**ACTIVITY:**
Output, word for word, the lines of this listing that fall between the line with "ZMod m, ‖((S.filter" and the line with "(hm : m ≠ 0) (κ", counting both of those lines, and no others.

**SUPPLIED MATERIAL:**
◆ ◆ ◆

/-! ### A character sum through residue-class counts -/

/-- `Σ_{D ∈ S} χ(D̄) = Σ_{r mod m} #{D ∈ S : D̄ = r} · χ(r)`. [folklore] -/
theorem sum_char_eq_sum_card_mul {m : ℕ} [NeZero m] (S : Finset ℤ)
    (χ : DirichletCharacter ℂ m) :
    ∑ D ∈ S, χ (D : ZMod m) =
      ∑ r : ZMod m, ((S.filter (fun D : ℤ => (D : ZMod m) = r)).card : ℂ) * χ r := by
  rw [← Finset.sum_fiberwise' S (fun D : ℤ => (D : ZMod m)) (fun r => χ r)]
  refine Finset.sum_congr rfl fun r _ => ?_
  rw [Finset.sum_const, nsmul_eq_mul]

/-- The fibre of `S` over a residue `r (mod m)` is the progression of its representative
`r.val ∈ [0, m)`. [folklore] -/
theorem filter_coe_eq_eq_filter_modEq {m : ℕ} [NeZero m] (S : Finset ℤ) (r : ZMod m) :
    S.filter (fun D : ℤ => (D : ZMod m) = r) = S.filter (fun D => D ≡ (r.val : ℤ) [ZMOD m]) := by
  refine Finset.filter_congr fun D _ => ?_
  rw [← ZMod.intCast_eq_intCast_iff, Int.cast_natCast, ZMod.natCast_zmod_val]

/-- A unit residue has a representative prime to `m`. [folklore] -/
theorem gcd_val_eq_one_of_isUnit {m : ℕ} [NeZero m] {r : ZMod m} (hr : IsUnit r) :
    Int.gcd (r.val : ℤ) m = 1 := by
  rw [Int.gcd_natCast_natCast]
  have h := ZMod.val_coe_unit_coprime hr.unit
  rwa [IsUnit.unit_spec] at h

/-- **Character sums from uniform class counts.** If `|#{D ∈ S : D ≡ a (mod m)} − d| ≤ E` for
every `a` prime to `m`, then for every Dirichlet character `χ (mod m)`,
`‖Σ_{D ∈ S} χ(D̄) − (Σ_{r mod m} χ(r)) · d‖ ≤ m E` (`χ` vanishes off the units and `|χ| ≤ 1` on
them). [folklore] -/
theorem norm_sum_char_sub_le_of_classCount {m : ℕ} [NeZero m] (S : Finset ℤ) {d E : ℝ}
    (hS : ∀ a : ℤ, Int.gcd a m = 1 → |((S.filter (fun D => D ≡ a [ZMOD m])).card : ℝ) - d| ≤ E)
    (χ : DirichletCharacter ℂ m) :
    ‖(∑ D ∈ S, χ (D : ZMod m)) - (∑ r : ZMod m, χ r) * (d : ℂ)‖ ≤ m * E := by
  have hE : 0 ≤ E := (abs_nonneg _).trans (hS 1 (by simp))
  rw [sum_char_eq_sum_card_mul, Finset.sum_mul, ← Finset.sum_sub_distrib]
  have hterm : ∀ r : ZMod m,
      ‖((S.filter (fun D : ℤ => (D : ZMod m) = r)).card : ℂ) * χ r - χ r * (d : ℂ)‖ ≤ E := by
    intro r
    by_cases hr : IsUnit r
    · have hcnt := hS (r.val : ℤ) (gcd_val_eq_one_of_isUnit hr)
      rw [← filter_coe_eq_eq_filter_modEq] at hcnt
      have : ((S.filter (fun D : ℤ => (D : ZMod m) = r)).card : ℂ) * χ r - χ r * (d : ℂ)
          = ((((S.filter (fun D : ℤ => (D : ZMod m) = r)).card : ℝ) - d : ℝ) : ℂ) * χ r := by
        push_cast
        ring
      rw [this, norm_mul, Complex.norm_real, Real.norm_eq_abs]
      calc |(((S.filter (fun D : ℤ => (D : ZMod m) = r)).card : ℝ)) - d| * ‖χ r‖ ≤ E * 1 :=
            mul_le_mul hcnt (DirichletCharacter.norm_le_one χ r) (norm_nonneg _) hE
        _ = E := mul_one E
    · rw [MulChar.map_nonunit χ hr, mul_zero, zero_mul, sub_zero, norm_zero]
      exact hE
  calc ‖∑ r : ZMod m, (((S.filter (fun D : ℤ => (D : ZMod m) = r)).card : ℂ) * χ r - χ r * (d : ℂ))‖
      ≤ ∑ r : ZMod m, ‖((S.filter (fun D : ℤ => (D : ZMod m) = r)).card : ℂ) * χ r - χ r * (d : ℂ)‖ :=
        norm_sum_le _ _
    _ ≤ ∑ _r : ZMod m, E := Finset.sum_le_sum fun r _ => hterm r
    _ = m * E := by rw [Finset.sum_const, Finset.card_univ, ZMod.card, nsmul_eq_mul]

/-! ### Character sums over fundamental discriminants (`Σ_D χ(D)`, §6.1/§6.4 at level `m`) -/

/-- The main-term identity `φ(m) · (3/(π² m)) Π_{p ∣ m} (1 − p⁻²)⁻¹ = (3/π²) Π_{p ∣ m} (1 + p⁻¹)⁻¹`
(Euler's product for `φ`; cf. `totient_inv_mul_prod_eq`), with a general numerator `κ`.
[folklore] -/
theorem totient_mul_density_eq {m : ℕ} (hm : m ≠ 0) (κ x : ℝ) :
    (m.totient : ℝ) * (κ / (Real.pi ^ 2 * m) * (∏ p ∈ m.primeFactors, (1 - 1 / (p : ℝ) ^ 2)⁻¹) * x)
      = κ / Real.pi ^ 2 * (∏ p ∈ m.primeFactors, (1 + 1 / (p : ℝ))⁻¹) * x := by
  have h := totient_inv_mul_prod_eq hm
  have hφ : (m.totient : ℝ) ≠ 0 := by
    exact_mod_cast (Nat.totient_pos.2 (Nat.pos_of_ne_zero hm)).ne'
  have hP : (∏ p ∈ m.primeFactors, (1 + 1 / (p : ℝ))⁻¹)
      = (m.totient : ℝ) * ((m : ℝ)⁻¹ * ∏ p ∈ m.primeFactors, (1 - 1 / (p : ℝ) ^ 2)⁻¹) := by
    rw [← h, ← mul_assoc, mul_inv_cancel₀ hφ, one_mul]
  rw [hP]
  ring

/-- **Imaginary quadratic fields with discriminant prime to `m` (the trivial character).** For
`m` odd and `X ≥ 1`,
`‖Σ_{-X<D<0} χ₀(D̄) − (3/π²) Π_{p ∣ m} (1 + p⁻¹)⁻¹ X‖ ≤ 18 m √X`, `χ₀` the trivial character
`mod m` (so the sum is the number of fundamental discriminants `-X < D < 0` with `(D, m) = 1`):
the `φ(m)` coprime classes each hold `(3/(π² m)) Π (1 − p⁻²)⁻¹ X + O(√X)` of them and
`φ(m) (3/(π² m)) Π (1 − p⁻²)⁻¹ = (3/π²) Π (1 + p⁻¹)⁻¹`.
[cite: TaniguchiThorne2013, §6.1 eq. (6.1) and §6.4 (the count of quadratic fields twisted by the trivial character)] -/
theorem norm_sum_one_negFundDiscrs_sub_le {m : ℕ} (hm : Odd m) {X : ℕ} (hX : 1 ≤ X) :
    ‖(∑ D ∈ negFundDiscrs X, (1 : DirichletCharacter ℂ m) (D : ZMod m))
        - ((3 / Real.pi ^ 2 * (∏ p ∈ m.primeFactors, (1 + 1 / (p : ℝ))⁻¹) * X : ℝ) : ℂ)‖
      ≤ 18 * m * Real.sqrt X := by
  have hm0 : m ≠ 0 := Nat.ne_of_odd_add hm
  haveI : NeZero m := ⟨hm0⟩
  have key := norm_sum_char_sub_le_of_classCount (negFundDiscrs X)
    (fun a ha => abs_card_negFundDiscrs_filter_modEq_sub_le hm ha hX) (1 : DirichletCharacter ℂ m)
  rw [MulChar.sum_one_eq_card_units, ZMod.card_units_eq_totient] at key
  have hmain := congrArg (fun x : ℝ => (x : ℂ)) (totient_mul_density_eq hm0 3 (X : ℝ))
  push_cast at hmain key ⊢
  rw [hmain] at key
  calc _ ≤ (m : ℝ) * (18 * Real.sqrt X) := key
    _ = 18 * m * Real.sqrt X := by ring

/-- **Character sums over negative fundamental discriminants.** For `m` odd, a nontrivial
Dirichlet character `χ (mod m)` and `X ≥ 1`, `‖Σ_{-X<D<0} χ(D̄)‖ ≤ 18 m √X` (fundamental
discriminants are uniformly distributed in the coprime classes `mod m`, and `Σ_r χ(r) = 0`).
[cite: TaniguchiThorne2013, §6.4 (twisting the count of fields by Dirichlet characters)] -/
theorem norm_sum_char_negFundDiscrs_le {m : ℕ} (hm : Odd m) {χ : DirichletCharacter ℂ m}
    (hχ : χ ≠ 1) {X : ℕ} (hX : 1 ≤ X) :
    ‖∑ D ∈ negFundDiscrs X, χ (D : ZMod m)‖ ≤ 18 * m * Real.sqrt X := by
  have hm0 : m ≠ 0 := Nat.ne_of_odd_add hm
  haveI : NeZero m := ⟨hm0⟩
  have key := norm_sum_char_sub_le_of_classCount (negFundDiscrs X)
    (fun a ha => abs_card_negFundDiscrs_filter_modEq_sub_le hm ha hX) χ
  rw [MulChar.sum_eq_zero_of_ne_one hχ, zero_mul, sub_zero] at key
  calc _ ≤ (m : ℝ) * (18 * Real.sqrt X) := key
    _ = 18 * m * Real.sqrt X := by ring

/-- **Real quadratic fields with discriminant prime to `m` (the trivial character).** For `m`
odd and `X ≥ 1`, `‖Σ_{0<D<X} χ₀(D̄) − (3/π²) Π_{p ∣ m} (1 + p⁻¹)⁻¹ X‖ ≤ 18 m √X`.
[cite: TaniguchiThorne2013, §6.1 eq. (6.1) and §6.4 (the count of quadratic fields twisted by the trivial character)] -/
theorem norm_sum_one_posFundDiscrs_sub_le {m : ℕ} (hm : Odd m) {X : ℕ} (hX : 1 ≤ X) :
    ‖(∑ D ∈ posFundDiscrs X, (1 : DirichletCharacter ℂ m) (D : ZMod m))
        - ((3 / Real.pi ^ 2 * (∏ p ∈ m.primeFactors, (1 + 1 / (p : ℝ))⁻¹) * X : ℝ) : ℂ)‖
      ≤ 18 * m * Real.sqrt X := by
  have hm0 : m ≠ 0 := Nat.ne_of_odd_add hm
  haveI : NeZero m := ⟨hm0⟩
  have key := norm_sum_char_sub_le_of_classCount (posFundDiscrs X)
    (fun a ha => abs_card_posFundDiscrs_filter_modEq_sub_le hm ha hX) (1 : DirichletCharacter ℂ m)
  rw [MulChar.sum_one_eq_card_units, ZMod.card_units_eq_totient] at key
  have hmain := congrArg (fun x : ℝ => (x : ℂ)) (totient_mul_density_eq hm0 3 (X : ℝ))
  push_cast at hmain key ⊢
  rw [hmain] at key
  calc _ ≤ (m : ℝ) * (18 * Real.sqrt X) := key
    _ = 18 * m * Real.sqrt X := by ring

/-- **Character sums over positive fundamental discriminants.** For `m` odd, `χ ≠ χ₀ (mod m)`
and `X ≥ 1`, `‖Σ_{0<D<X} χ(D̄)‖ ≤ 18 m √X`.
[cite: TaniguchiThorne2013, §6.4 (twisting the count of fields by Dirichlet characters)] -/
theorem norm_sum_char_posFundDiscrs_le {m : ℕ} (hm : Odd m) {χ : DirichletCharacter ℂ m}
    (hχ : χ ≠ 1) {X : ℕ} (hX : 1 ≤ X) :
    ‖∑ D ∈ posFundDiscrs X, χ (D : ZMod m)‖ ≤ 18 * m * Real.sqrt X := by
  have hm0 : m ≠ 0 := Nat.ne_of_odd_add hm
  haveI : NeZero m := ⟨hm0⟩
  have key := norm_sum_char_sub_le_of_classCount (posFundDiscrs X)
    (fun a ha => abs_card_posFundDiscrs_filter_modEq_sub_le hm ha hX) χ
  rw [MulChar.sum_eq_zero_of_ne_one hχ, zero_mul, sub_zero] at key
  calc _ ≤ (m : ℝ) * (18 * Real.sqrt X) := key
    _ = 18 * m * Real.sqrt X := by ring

◆ ◆ ◆

**RESPONSE AREA:**
      ≤ ∑ r : ZMod m, ‖((S.filter (fun D : ℤ => (D : ZMod m) = r)).card : ℂ) * χ r - χ r * (d : ℂ)‖ :=
        norm_sum_le _ _
    _ ≤ ∑ _r : ZMod m, E := Finset.sum_le_sum fun r _ => hterm r
    _ = m * E := by rw [Finset.sum_const, Finset.card_univ, ZMod.card, nsmul_eq_mul]

/-! ### Character sums over fundamental discriminants (`Σ_D χ(D)`, §6.1/§6.4 at level `m`) -/

/-- The main-term identity `φ(m) · (3/(π² m)) Π_{p ∣ m} (1 − p⁻²)⁻¹ = (3/π²) Π_{p ∣ m} (1 + p⁻¹)⁻¹`
(Euler's product for `φ`; cf. `totient_inv_mul_prod_eq`), with a general numerator `κ`.
[folklore] -/
theorem totient_mul_density_eq {m : ℕ} (hm : m ≠ 0) (κ x : ℝ) :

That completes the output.